Another approach with bit tricks

~-(1ULL << (n-1) ) | (1ULL << (n-1))

check if it can be semplified... of course, n>0

EDIT

Tests I've done

__attribute__((regparm(0))) unsigned int calcn(int n)
{
  register unsigned int res;
  asm(
    "  cmpl $32, %%eax\n"
    "  jg   mmno\n"
    "  movl $1, %%ebx\n"      // ebx = 1
    "  subl $1, %%eax\n"      // eax = n - 1
    "  movb %%al, %%cl\n"     // because of only possible shll reg mode
    "  shll %%cl, %%ebx\n"    // ebx = ebx << eax
    "  movl %%ebx, %%eax\n"   // eax = ebx
    "  negl %%ebx\n"          // -ebx
    "  notl %%ebx\n"          // ~-ebx
    "  orl  %%ebx, %%eax\n"   // ~-ebx | ebx
    "  jmp  mmyes\n"
    "mmno:\n"
    "  xor %%eax, %%eax\n"
    "mmyes:\n"
    :
    "=eax" (res):
    "eax" (n):
    "ebx", "ecx", "cc"
    );
  return res;
}

#define BMASK(X) (~-(1ULL << ((X)-1) ) | (1ULL << ((X)-1)))
int main()
{
  int n = 32; //...
  printf("%08X\n", BMASK(n));
  printf("%08X %d %08X\n", calcn(n), n&31, BMASK(n&31));
  return 0;
}

Output with n = 32 is -1 and -1, while n = 52 yields "-1" and 0xFFFFF, casually 52&31 = 20 and of course n = 20 gives 0xFFFFF...

EDIT2 now the asm code produces 0 for n > 32 (since I am on a 32 bit machine), but at this point the a ? b : 0 solution with the BMASK is clearer and I doubt the asm solution is too much faster (if speed is a so big concern the table idea could be the faster).

Answer 7

Since you've asked for an elegant way to do it:

const uint64_t MAX_UINT64 = 0xffffffffffffffffULL;
#define N2MINUSONE(n) ((MAX_UINT64>>(64-(n))))

Answer 8

I think the issue you are seeing is caused because (1<<n)-1 is evaluated as (1<<(n%64))-1 on some chips. Especially if n is or can be optimized as a constant.

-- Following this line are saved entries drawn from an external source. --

import Mathlib.Algebra.BigOperators.Ring.Finset
import Mathlib.Algebra.Order.BigOperators.Ring.Finset
import Mathlib.Data.Fintype.BigOperators
import Mathlib.Data.Fintype.Pi
import Mathlib.Logic.Equiv.Fintype
import Mathlib.Data.Real.Basic
import HarnessLib

/-!
# Independence of disjointly supported statistics on the Boolean cube, counting form

On the uniform cube `{0,1}^E` (all maps `x : E → Bool`, counting measure), statistics depending
on disjoint sets of coordinates are independent. In the measure-free counting language used by
the tree's combinatorial probability files (`Moments/HoeffdingCounting.lean`,
`Moments/BinomialTailCounting.lean`) this is the product rule

  `(Σₓ g x · h x) · 2^{#E} = (Σₓ g x) · (Σₓ h x)`      (`sum_mul_sum_eq_of_dependsOn`)

for `g` determined by the coordinates in `A` and `h` by those outside `A`, together with its
consequences for events (`card_filter_and_mul_eq`) and the exact count of the cylinder
`{x : x|_D ≡ true}` (`card_filter_forall_eq_true_mul_eq`: `2^{#E - #D}` points). These are the
"edges in disjoint sets are independent" steps of random-graph arguments (e.g. conditioning on a
common neighbourhood in Alon–Krivelevich–Sudakov 1998, §2.3).

The proof is the product decomposition `(E → Bool) ≃ (A → Bool) × (Aᶜ → Bool)`
(Mathlib's `Equiv.piEquivPiSubtypeProd`; its inverse is written `glue A` below, a local notation)
and Fubini for finite sums.

## References

* N. Alon, M. Krivelevich, B. Sudakov, *Finding a large hidden clique in a random graph*, Random
  Structures Algorithms 13 (1998) 457–466, §2.3 ("expose the edges from `S` to `V ∖ S` thus
  fixing `N*(S)`, and then expose all the edges inside `N*(S)`") [AlonKrivelevichSudakov1998].
  The product rule itself is folklore (product probability spaces).
-/

noncomputable section

open Finset

namespace Literature.Probability.Moments

variable {E : Type*} [Fintype E] [DecidableEq E]

/-! ### The product decomposition of the cube along a set of coordinates -/

/-- Notation (local, not a declaration): `glue A p` is the point of the cube that is `p.1` on `A`
and `p.2` off `A` — the inverse of restriction, Mathlib's `Equiv.piEquivPiSubtypeProd`. -/
local notation3 (prettyPrint := false) "glue " A:arg =>
  ⇑(Equiv.piEquivPiSubtypeProd (fun e => e ∈ (A : Finset _)) (fun _ => Bool)).symm

omit [Fintype E] in
/-- On `A` the glued point is the first component. [folklore] -/
theorem glue_apply_of_mem (A : Finset E) (y : {e // e ∈ A} → Bool) (z : {e // e ∉ A} → Bool)
    {e : E} (he : e ∈ A) : (glue A) (y, z) e = y ⟨e, he⟩ := by
  simp [Equiv.piEquivPiSubtypeProd_symm_apply, he]

omit [Fintype E] in
/-- Off `A` the glued point is the second component. [folklore] -/
theorem glue_apply_of_not_mem (A : Finset E) (y : {e // e ∈ A} → Bool) (z : {e // e ∉ A} → Bool)
    {e : E} (he : e ∉ A) : (glue A) (y, z) e = z ⟨e, he⟩ := by
  simp [Equiv.piEquivPiSubtypeProd_symm_apply, he]

/-- Fubini on the cube along `A`: `Σₓ F x = Σ_y Σ_z F (glue (y, z))`. [folklore] -/
theorem sum_cube_eq_sum_sum_glue (A : Finset E) (F : (E → Bool) → ℝ) :
    ∑ x, F x = ∑ y : {e // e ∈ A} → Bool, ∑ z : {e // e ∉ A} → Bool, F ((glue A) (y, z)) := by
  rw [← Fintype.sum_prod_type']
  exact (Fintype.sum_equiv (Equiv.piEquivPiSubtypeProd (fun e => e ∈ A) (fun _ => Bool)).symm
    _ _ fun p => rfl).symm

omit [Fintype E] in
/-- The cardinalities of the two factors: `2^{#A}` and `2^{#E - #A}`. [folklore] -/
theorem card_fun_mem_eq (A : Finset E) : Fintype.card ({e // e ∈ A} → Bool) = 2 ^ A.card := by
  rw [Fintype.card_fun, Fintype.card_bool, Fintype.card_coe]

/-- The cardinality of the complementary factor. [folklore] -/
theorem card_fun_not_mem_eq (A : Finset E) :
    Fintype.card ({e // e ∉ A} → Bool) = 2 ^ (Fintype.card E - A.card) := by
  rw [Fintype.card_fun, Fintype.card_bool]
  congr 1
  rw [Fintype.card_subtype_compl, Fintype.card_coe]

omit [DecidableEq E] in
/-- `#A ≤ #E`, so that `2^{#A} · 2^{#E - #A} = 2^{#E}`. [folklore] -/
theorem two_pow_card_mul (A : Finset E) :
    (2 : ℝ) ^ A.card * 2 ^ (Fintype.card E - A.card) = 2 ^ Fintype.card E := by
  rw [← pow_add, Nat.add_sub_cancel' (card_le_univ A)]

/-! ### The product rule -/

/-- **Independence of disjointly supported statistics, counting form.** If `g` depends only on
the coordinates in `A` and `h` only on the coordinates outside `A`, then
`(Σₓ g x · h x) · 2^{#E} = (Σₓ g x) · (Σₓ h x)`. [folklore] -/
theorem sum_mul_sum_eq_of_dependsOn (A : Finset E) (g h : (E → Bool) → ℝ)
    (hg : ∀ x x' : E → Bool, (∀ e ∈ A, x e = x' e) → g x = g x')
    (hh : ∀ x x' : E → Bool, (∀ e, e ∉ A → x e = x' e) → h x = h x') :
    (∑ x, g x * h x) * 2 ^ Fintype.card E = (∑ x, g x) * ∑ x, h x := by
  classical
  -- reference points for the irrelevant coordinates
  set z₀ : {e // e ∉ A} → Bool := fun _ => false
  set y₀ : {e // e ∈ A} → Bool := fun _ => false
  set G : ({e // e ∈ A} → Bool) → ℝ := fun y => g ((glue A) (y, z₀)) with hG
  set H : ({e // e ∉ A} → Bool) → ℝ := fun z => h ((glue A) (y₀, z)) with hH
  have hgG : ∀ y z, g ((glue A) (y, z)) = G y := fun y z =>
    hg _ _ fun e he => by rw [glue_apply_of_mem _ _ _ he, glue_apply_of_mem _ _ _ he]
  have hhH : ∀ y z, h ((glue A) (y, z)) = H z := fun y z =>
    hh _ _ fun e he => by rw [glue_apply_of_not_mem _ _ _ he, glue_apply_of_not_mem _ _ _ he]
  have h1 : ∑ x, g x * h x = (∑ y, G y) * ∑ z, H z := by
    rw [sum_cube_eq_sum_sum_glue A, sum_mul_sum]
    exact sum_congr rfl fun y _ => sum_congr rfl fun z _ => by rw [hgG, hhH]
  have h2 : ∑ x, g x = (∑ y, G y) * 2 ^ (Fintype.card E - A.card) := by
    rw [sum_cube_eq_sum_sum_glue A, sum_mul]
    refine sum_congr rfl fun y _ => ?_
    rw [sum_congr rfl fun z _ => hgG y z, sum_const, card_univ, card_fun_not_mem_eq, nsmul_eq_mul,
      mul_comm]
    norm_cast
  have h3 : ∑ x, h x = 2 ^ A.card * ∑ z, H z := by
    rw [sum_cube_eq_sum_sum_glue A]
    rw [sum_congr rfl fun y _ => sum_congr rfl fun z _ => hhH y z, sum_const, card_univ,
      card_fun_mem_eq, nsmul_eq_mul]
    norm_cast
  rw [h1, h2, h3, ← two_pow_card_mul A]
  ring

/-- The product rule for a statistic supported in `A` and one supported in a set `B` disjoint
from `A`. [folklore] -/
theorem sum_mul_sum_eq_of_disjoint {A B : Finset E} (hAB : Disjoint A B) (g h : (E → Bool) → ℝ)
    (hg : ∀ x x' : E → Bool, (∀ e ∈ A, x e = x' e) → g x = g x')
    (hh : ∀ x x' : E → Bool, (∀ e ∈ B, x e = x' e) → h x = h x') :
    (∑ x, g x * h x) * 2 ^ Fintype.card E = (∑ x, g x) * ∑ x, h x :=
  sum_mul_sum_eq_of_dependsOn A g h hg fun x x' hx =>
    hh x x' fun e he => hx e (disjoint_right.1 hAB he)

/-- **Independence of disjointly determined events, counting form**:
`#{x : P x ∧ Q x} · 2^{#E} = #{x : P x} · #{x : Q x}` when `P` is determined by the coordinates in
`A`, `Q` by those in `B`, and `A ∩ B = ∅`. [folklore] -/
theorem card_filter_and_mul_eq {A B : Finset E} (hAB : Disjoint A B) (P Q : (E → Bool) → Prop)
    [DecidablePred P] [DecidablePred Q]
    (hP : ∀ x x' : E → Bool, (∀ e ∈ A, x e = x' e) → (P x ↔ P x'))
    (hQ : ∀ x x' : E → Bool, (∀ e ∈ B, x e = x' e) → (Q x ↔ Q x')) :
    ((univ.filter fun x => P x ∧ Q x).card : ℝ) * 2 ^ Fintype.card E =
      ((univ.filter fun x => P x).card : ℝ) * (univ.filter fun x => Q x).card := by
  classical
  have h := sum_mul_sum_eq_of_disjoint hAB (fun x => if P x then (1 : ℝ) else 0)
    (fun x => if Q x then (1 : ℝ) else 0)
    (fun x x' hx => by simp only [hP x x' hx]) (fun x x' hx => by simp only [hQ x x' hx])
  have hprod : ∀ x, (if P x then (1 : ℝ) else 0) * (if Q x then (1 : ℝ) else 0) =
      if P x ∧ Q x then 1 else 0 := fun x => by
    by_cases hp : P x <;> by_cases hq : Q x <;> simp [hp, hq]
  simp only [hprod] at h
  rw [sum_boole, sum_boole, sum_boole] at h
  simpa using h

/-- **The cylinder count**: the points of the cube that are `true` on `D` number exactly
`2^{#E - #D}`, i.e. `#{x : ∀ e ∈ D, x e} · 2^{#D} = 2^{#E}`. [folklore] -/
theorem card_filter_forall_eq_true_mul_eq (D : Finset E) :
    (univ.filter fun x : E → Bool => ∀ e ∈ D, x e = true).card * 2 ^ D.card =
      2 ^ Fintype.card E := by
  classical
  -- the cylinder is the image of `{all-true} × (Dᶜ → Bool)` under `glue`
  have himage : (univ.filter fun x : E → Bool => ∀ e ∈ D, x e = true) =
      (univ : Finset ({e // e ∉ D} → Bool)).image fun z => (glue D) (fun _ => true, z) := by
    ext x
    simp only [mem_filter, mem_univ, true_and, mem_image]
    constructor
    · intro hx
      refine ⟨fun e => x e, funext fun e => ?_⟩
      by_cases he : e ∈ D
      · rw [glue_apply_of_mem _ _ _ he, hx e he]
      · rw [glue_apply_of_not_mem _ _ _ he]
    · rintro ⟨z, rfl⟩ e he
      rw [glue_apply_of_mem _ _ _ he]
  have hinj : Function.Injective fun z : {e // e ∉ D} → Bool => (glue D) (fun _ => true, z) := by
    intro z z' h
    funext ⟨e, he⟩
    have h' : (glue D) (fun _ => true, z) e = (glue D) (fun _ => true, z') e := congr_fun h e
    rwa [glue_apply_of_not_mem _ _ _ he, glue_apply_of_not_mem _ _ _ he] at h'
  rw [himage, card_image_of_injective _ hinj, card_univ, card_fun_not_mem_eq, ← pow_add,
    Nat.sub_add_cancel (card_le_univ D)]

/-- The cylinder count as a probability: `#{x : ∀ e ∈ D, x e} = 2^{#E} / 2^{#D}` over `ℝ`.
[folklore] -/
theorem card_filter_forall_eq_true_eq_div (D : Finset E) :
    ((univ.filter fun x : E → Bool => ∀ e ∈ D, x e = true).card : ℝ) =
      2 ^ Fintype.card E / 2 ^ D.card := by
  rw [eq_div_iff (pow_ne_zero _ two_ne_zero)]
  exact_mod_cast card_filter_forall_eq_true_mul_eq D

end Literature.Probability.Moments

end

Given that, there are many minor variations you can do. For example:

((1ULL<<(n/2))<<((n+1)/2))-1;

You will have to measure to see if that is faster then special casing 64:

(n<64)?(1ULL<<n)-1:~0ULL;

Answer 9

I like aviraldg answer best. Just to get rid of the `ULL' stuff etc in C99 I would do

static inline uint64_t n2minusone(unsigned n) {
   return n ? (~(uint64_t)0) >> (64u - n) : 0;
}

To see that this is valid

• an uint64_t is guaranteed to have a width of exactly 64 bit
• the bit negation of that `zero of type uint64_t' has thus exactly 64 one bits
• right shift of an unsigned value is guaranteed to be a logical shift, so everything is filled with zeros from the left
• shift with a value equal or greater to the width is undefined, so yes you have to do at least one conditional to be sure of your result
• an inline function (or alternatively a cast to uint64_t if you prefer) makes this type safe; an unsigned long long may well be an 128 bit wide value in the future
• a static inline function should be seamlessly inlined in the caller without any overhead

Answer 10

It is true that in C each bit-shifting operation has to shift by less bits than there are bits in the operand (otherwise, the behavior is undefined). However, nobody prohibits you from doing the shift in two consecutive steps

r = ((1ULL << (n - 1)) << 1) - 1;

I.e. shift by n - 1 bits first and then make an extra 1 bit shift. In this case, of course, you have to handle n == 0 situation in a special way, if that is a valid input in your case.

In any case, it is better than your for cycle. The latter is basically the same idea but taken to the extreme for some reason.